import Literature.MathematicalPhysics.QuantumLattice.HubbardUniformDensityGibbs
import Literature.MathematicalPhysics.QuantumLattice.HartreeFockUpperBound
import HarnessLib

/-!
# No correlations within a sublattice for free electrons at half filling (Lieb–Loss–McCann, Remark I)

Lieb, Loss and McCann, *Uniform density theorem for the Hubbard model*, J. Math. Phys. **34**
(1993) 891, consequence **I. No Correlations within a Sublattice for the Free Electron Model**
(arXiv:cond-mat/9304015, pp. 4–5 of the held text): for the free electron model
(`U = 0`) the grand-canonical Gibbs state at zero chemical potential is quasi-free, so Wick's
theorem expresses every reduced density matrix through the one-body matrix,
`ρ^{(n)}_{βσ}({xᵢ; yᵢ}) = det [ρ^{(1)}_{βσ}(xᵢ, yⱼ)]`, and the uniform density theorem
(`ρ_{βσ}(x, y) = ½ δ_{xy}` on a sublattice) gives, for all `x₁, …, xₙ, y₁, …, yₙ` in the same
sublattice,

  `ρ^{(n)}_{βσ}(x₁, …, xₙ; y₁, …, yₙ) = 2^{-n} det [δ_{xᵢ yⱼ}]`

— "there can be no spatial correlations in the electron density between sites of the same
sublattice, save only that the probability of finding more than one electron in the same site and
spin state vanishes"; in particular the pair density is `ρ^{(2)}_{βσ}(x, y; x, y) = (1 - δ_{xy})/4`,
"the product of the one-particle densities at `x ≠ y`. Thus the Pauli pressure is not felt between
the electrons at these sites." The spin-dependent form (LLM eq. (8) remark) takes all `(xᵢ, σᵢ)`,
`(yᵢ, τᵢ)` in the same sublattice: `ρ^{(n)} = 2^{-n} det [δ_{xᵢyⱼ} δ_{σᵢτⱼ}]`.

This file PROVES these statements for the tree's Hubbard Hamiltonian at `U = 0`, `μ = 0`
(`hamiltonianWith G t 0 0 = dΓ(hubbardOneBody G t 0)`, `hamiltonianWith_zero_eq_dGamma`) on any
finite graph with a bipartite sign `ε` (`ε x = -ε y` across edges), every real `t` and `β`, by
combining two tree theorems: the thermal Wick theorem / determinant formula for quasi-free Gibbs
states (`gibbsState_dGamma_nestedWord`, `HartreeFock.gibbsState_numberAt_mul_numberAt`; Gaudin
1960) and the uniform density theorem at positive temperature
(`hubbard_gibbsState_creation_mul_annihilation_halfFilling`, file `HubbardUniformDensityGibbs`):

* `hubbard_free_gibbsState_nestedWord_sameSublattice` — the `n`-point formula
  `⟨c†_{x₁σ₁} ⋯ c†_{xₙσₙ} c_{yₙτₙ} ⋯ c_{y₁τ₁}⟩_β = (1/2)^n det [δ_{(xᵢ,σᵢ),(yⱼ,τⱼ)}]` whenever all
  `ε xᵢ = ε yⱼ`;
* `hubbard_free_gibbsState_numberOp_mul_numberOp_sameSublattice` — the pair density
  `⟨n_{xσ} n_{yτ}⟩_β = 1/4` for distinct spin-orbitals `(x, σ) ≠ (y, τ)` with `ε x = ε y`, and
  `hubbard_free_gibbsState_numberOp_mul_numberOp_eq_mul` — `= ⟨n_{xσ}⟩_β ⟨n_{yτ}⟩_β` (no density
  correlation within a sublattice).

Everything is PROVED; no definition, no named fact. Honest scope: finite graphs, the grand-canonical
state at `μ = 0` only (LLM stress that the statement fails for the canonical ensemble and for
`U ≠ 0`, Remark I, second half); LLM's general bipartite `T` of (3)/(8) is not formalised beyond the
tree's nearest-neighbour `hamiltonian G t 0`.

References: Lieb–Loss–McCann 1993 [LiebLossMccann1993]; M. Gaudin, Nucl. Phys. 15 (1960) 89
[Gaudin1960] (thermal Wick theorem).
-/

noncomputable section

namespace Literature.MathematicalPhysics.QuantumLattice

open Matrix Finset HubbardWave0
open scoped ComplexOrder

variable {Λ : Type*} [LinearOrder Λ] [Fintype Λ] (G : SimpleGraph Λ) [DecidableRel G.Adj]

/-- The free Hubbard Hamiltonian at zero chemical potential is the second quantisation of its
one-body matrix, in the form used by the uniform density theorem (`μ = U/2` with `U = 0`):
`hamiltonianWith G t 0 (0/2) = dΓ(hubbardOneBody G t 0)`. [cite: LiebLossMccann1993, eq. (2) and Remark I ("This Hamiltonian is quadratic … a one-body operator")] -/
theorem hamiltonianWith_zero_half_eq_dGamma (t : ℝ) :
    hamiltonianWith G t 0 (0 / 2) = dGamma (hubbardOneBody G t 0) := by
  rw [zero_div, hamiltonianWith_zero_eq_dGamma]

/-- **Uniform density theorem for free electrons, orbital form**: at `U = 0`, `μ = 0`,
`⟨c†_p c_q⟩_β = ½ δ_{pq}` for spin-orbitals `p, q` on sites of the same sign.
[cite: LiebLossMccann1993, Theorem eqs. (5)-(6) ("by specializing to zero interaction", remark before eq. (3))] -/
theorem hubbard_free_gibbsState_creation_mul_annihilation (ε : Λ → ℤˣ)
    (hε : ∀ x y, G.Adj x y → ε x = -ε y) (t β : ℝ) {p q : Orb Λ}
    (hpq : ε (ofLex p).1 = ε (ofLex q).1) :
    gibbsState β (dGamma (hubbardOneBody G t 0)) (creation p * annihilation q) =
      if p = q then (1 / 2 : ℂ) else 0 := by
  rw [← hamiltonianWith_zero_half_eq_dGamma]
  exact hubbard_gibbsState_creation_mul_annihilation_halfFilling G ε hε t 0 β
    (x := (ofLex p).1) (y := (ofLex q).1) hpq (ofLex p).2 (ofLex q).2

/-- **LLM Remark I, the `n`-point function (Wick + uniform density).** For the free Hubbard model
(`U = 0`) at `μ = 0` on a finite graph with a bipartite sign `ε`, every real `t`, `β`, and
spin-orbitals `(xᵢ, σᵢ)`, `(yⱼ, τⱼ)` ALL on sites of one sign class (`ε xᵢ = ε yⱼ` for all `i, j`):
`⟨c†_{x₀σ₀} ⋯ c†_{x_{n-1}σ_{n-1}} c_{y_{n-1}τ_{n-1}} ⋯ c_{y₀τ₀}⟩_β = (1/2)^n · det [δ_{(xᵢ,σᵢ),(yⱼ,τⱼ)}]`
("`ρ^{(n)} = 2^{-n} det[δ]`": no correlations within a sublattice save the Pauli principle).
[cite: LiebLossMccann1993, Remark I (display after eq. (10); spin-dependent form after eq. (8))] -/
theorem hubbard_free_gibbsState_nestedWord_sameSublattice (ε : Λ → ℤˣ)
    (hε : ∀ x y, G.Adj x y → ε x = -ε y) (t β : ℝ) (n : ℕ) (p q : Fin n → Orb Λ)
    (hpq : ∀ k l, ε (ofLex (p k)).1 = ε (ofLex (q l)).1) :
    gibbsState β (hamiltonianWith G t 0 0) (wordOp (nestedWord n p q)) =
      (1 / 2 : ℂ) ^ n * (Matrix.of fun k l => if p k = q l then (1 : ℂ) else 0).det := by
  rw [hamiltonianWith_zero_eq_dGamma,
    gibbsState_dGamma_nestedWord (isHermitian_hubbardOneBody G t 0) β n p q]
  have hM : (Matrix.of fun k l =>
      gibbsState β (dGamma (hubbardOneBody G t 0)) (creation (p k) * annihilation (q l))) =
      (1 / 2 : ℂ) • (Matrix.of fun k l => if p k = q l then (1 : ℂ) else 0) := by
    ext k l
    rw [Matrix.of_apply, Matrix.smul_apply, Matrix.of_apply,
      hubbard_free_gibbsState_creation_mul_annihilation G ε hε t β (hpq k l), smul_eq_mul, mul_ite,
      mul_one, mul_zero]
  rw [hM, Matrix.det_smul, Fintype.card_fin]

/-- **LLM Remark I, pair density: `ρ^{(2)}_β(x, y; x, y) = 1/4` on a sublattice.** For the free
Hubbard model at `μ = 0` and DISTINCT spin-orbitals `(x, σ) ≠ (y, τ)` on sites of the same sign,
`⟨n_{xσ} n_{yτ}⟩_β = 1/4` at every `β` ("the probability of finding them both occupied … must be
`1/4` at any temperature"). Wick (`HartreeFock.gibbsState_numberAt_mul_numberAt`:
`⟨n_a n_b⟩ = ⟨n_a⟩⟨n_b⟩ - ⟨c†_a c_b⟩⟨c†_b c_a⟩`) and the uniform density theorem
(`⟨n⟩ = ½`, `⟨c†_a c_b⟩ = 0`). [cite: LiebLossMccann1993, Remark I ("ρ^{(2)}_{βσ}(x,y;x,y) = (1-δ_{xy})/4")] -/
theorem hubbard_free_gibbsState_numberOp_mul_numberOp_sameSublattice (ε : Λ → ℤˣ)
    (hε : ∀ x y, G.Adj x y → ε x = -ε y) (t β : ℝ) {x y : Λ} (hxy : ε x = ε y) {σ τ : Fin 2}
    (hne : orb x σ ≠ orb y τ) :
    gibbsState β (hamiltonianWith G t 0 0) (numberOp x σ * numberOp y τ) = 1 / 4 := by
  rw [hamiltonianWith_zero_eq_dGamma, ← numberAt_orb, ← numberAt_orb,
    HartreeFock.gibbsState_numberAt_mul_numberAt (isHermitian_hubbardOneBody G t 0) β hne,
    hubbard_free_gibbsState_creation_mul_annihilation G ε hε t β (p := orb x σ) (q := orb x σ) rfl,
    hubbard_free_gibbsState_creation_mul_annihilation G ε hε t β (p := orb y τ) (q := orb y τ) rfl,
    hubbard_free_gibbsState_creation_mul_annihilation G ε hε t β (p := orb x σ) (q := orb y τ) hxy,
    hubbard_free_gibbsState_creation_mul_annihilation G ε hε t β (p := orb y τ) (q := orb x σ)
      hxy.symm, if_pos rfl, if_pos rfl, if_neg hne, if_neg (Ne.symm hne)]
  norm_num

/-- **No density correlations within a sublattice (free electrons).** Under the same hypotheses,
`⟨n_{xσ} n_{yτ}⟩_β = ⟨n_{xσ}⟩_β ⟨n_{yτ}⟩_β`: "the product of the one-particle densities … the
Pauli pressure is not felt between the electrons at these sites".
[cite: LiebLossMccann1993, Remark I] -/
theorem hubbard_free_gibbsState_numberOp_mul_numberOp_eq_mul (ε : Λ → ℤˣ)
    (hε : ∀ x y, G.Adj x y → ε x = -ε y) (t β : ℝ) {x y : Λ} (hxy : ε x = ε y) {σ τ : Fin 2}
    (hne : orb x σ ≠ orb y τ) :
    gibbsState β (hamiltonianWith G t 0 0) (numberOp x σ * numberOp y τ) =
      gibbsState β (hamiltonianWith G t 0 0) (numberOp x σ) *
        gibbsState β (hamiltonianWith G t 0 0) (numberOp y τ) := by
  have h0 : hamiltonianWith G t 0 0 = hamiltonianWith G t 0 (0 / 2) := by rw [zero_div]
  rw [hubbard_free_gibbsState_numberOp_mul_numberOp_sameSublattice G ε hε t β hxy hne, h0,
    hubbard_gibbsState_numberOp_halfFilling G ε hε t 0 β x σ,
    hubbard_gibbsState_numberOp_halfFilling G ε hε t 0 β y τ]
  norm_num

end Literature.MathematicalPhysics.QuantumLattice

---

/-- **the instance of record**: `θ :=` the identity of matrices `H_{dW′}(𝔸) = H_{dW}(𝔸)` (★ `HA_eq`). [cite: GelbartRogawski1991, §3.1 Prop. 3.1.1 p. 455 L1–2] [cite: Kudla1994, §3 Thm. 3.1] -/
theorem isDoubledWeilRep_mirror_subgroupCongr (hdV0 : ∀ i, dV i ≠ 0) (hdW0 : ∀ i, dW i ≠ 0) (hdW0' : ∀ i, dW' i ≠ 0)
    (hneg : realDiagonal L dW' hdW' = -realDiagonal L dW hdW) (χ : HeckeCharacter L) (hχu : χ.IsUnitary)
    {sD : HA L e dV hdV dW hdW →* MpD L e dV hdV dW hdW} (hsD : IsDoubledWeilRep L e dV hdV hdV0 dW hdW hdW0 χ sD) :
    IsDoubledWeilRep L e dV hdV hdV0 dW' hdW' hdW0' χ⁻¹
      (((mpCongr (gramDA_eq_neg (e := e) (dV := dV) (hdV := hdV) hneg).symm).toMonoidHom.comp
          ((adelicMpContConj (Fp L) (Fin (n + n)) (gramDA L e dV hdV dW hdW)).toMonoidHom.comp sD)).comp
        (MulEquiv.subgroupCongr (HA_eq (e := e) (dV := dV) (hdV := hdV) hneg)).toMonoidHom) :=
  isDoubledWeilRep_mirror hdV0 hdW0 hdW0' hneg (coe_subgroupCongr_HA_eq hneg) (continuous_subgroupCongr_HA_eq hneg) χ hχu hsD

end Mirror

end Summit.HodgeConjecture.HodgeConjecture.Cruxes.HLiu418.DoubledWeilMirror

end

* * *

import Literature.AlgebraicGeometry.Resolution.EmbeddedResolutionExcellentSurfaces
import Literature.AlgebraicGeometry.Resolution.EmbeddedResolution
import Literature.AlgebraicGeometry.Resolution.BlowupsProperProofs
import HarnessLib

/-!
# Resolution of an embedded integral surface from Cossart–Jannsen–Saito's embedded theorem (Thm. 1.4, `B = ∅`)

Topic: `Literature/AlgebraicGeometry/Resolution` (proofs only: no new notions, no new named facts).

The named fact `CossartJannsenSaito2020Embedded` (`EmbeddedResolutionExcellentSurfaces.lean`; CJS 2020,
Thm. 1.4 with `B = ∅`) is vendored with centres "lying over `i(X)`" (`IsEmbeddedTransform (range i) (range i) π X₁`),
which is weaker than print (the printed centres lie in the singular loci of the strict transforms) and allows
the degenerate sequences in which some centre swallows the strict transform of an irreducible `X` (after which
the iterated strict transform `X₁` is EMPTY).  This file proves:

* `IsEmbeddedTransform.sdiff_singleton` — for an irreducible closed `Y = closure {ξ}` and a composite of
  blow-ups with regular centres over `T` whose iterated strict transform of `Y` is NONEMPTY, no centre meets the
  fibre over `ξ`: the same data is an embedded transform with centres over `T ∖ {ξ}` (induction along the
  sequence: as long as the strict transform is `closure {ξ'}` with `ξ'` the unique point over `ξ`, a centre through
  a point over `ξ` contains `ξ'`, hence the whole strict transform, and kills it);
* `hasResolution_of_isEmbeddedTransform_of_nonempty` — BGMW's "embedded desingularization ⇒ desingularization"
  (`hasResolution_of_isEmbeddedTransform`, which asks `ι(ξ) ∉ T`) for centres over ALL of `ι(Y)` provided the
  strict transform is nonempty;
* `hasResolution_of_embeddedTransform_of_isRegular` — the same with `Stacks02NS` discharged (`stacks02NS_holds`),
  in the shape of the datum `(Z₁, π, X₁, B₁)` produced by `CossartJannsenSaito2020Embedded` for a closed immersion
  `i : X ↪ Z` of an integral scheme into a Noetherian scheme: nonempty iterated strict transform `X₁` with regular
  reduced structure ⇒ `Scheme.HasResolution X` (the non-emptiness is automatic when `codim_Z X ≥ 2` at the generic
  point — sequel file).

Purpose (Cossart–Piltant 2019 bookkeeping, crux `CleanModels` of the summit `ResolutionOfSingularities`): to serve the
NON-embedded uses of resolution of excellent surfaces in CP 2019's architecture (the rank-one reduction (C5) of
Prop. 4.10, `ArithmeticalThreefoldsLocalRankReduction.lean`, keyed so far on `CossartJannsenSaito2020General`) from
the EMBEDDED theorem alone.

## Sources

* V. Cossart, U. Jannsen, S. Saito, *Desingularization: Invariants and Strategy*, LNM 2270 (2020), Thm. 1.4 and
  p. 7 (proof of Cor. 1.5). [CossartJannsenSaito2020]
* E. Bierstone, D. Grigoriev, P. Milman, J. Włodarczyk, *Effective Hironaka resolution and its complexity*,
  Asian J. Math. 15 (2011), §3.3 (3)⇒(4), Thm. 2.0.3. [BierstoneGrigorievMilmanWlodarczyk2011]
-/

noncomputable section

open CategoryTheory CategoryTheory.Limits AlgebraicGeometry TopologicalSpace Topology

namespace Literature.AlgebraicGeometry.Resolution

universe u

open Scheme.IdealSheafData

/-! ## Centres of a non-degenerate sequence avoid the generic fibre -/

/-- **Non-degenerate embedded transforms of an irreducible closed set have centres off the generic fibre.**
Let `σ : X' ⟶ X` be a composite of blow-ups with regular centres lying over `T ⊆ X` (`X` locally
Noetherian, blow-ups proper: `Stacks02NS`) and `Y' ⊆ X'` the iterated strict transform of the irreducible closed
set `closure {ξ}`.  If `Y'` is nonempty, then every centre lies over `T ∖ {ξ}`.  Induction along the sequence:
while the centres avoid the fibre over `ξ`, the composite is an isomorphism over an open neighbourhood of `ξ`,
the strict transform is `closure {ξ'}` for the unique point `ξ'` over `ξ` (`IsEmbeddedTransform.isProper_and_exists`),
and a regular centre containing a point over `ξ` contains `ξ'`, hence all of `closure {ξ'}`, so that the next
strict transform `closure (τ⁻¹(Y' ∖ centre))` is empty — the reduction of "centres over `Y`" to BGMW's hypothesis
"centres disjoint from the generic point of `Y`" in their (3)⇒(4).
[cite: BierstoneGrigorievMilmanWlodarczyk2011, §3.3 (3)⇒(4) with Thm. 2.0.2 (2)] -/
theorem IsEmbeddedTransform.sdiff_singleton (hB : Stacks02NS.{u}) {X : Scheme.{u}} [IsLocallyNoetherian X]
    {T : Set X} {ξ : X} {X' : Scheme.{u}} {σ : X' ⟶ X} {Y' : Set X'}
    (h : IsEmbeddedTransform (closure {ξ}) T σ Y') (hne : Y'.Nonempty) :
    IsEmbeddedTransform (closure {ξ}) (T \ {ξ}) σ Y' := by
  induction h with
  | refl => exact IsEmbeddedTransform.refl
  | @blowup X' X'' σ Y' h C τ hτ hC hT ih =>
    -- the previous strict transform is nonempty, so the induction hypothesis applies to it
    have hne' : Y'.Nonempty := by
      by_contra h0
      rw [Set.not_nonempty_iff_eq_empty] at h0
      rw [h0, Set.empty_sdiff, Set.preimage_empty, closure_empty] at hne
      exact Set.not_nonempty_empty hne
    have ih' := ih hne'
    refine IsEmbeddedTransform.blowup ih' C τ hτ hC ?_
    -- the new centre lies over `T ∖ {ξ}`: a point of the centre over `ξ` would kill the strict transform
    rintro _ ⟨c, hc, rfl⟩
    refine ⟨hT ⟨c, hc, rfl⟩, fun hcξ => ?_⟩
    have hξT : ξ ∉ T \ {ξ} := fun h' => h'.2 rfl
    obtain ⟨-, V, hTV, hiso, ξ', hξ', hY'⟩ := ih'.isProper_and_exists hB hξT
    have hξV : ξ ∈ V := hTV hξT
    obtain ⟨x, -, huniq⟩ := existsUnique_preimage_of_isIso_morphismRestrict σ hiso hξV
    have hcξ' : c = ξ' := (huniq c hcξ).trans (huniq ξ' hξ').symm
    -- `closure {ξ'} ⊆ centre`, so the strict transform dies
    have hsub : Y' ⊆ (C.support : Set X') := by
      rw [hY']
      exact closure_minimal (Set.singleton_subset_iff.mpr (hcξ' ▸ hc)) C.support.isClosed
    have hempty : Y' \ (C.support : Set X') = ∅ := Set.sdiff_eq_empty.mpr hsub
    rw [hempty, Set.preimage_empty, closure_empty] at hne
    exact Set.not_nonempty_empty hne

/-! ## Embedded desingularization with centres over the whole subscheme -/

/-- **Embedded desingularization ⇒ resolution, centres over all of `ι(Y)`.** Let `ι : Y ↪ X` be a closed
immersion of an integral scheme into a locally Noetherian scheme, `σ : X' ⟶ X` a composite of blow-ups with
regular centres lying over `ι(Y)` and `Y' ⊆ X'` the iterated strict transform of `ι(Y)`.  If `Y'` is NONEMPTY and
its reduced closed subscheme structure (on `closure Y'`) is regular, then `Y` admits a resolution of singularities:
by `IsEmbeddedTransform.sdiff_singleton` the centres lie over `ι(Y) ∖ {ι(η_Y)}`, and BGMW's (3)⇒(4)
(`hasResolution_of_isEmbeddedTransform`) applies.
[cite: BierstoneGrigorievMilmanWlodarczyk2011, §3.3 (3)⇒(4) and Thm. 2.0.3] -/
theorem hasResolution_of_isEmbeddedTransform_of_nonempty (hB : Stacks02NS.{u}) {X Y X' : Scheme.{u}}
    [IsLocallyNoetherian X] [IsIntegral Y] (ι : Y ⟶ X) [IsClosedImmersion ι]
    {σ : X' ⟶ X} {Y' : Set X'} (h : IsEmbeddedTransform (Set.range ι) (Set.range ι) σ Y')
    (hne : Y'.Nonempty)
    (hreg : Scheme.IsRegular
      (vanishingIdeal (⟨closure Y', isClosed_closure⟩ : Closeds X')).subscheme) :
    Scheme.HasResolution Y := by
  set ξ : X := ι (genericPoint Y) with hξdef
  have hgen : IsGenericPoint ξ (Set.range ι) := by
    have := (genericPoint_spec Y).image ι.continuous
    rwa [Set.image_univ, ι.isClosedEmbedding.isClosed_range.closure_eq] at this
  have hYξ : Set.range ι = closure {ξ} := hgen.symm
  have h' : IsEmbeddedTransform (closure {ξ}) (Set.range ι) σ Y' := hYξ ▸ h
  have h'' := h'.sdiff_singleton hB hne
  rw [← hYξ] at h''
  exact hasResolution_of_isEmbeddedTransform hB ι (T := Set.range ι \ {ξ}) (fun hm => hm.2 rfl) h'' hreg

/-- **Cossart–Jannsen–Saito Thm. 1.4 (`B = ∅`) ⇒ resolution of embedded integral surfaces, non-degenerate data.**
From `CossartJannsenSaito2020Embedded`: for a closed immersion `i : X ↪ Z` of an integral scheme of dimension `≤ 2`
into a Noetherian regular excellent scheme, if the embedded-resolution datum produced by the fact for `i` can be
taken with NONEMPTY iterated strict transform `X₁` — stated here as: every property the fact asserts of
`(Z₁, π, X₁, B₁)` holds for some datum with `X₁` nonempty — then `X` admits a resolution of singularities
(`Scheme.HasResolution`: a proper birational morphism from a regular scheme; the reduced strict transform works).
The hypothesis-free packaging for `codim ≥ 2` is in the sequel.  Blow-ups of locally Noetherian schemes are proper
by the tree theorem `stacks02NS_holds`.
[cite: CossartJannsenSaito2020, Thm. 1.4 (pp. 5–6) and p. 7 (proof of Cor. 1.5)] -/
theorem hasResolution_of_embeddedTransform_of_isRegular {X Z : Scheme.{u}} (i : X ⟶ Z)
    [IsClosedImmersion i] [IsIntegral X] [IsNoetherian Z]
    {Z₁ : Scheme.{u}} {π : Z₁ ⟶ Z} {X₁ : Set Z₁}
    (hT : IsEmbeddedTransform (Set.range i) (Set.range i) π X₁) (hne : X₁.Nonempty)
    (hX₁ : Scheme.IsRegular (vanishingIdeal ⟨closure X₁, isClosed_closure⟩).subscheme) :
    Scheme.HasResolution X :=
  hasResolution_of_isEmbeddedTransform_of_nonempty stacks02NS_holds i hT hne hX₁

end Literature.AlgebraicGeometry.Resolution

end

■ TASK TO COMPLETE ■
Check each line of the listing for "file", and copy the ones that hold it.

■ ANSWER ■
This file PROVES these statements for the tree's Hubbard Hamiltonian at `U = 0`, `μ = 0`
(`hubbard_gibbsState_creation_mul_annihilation_halfFilling`, file `HubbardUniformDensityGibbs`):
the iterated strict transform `X₁` is EMPTY).  This file proves:
  point — sequel file).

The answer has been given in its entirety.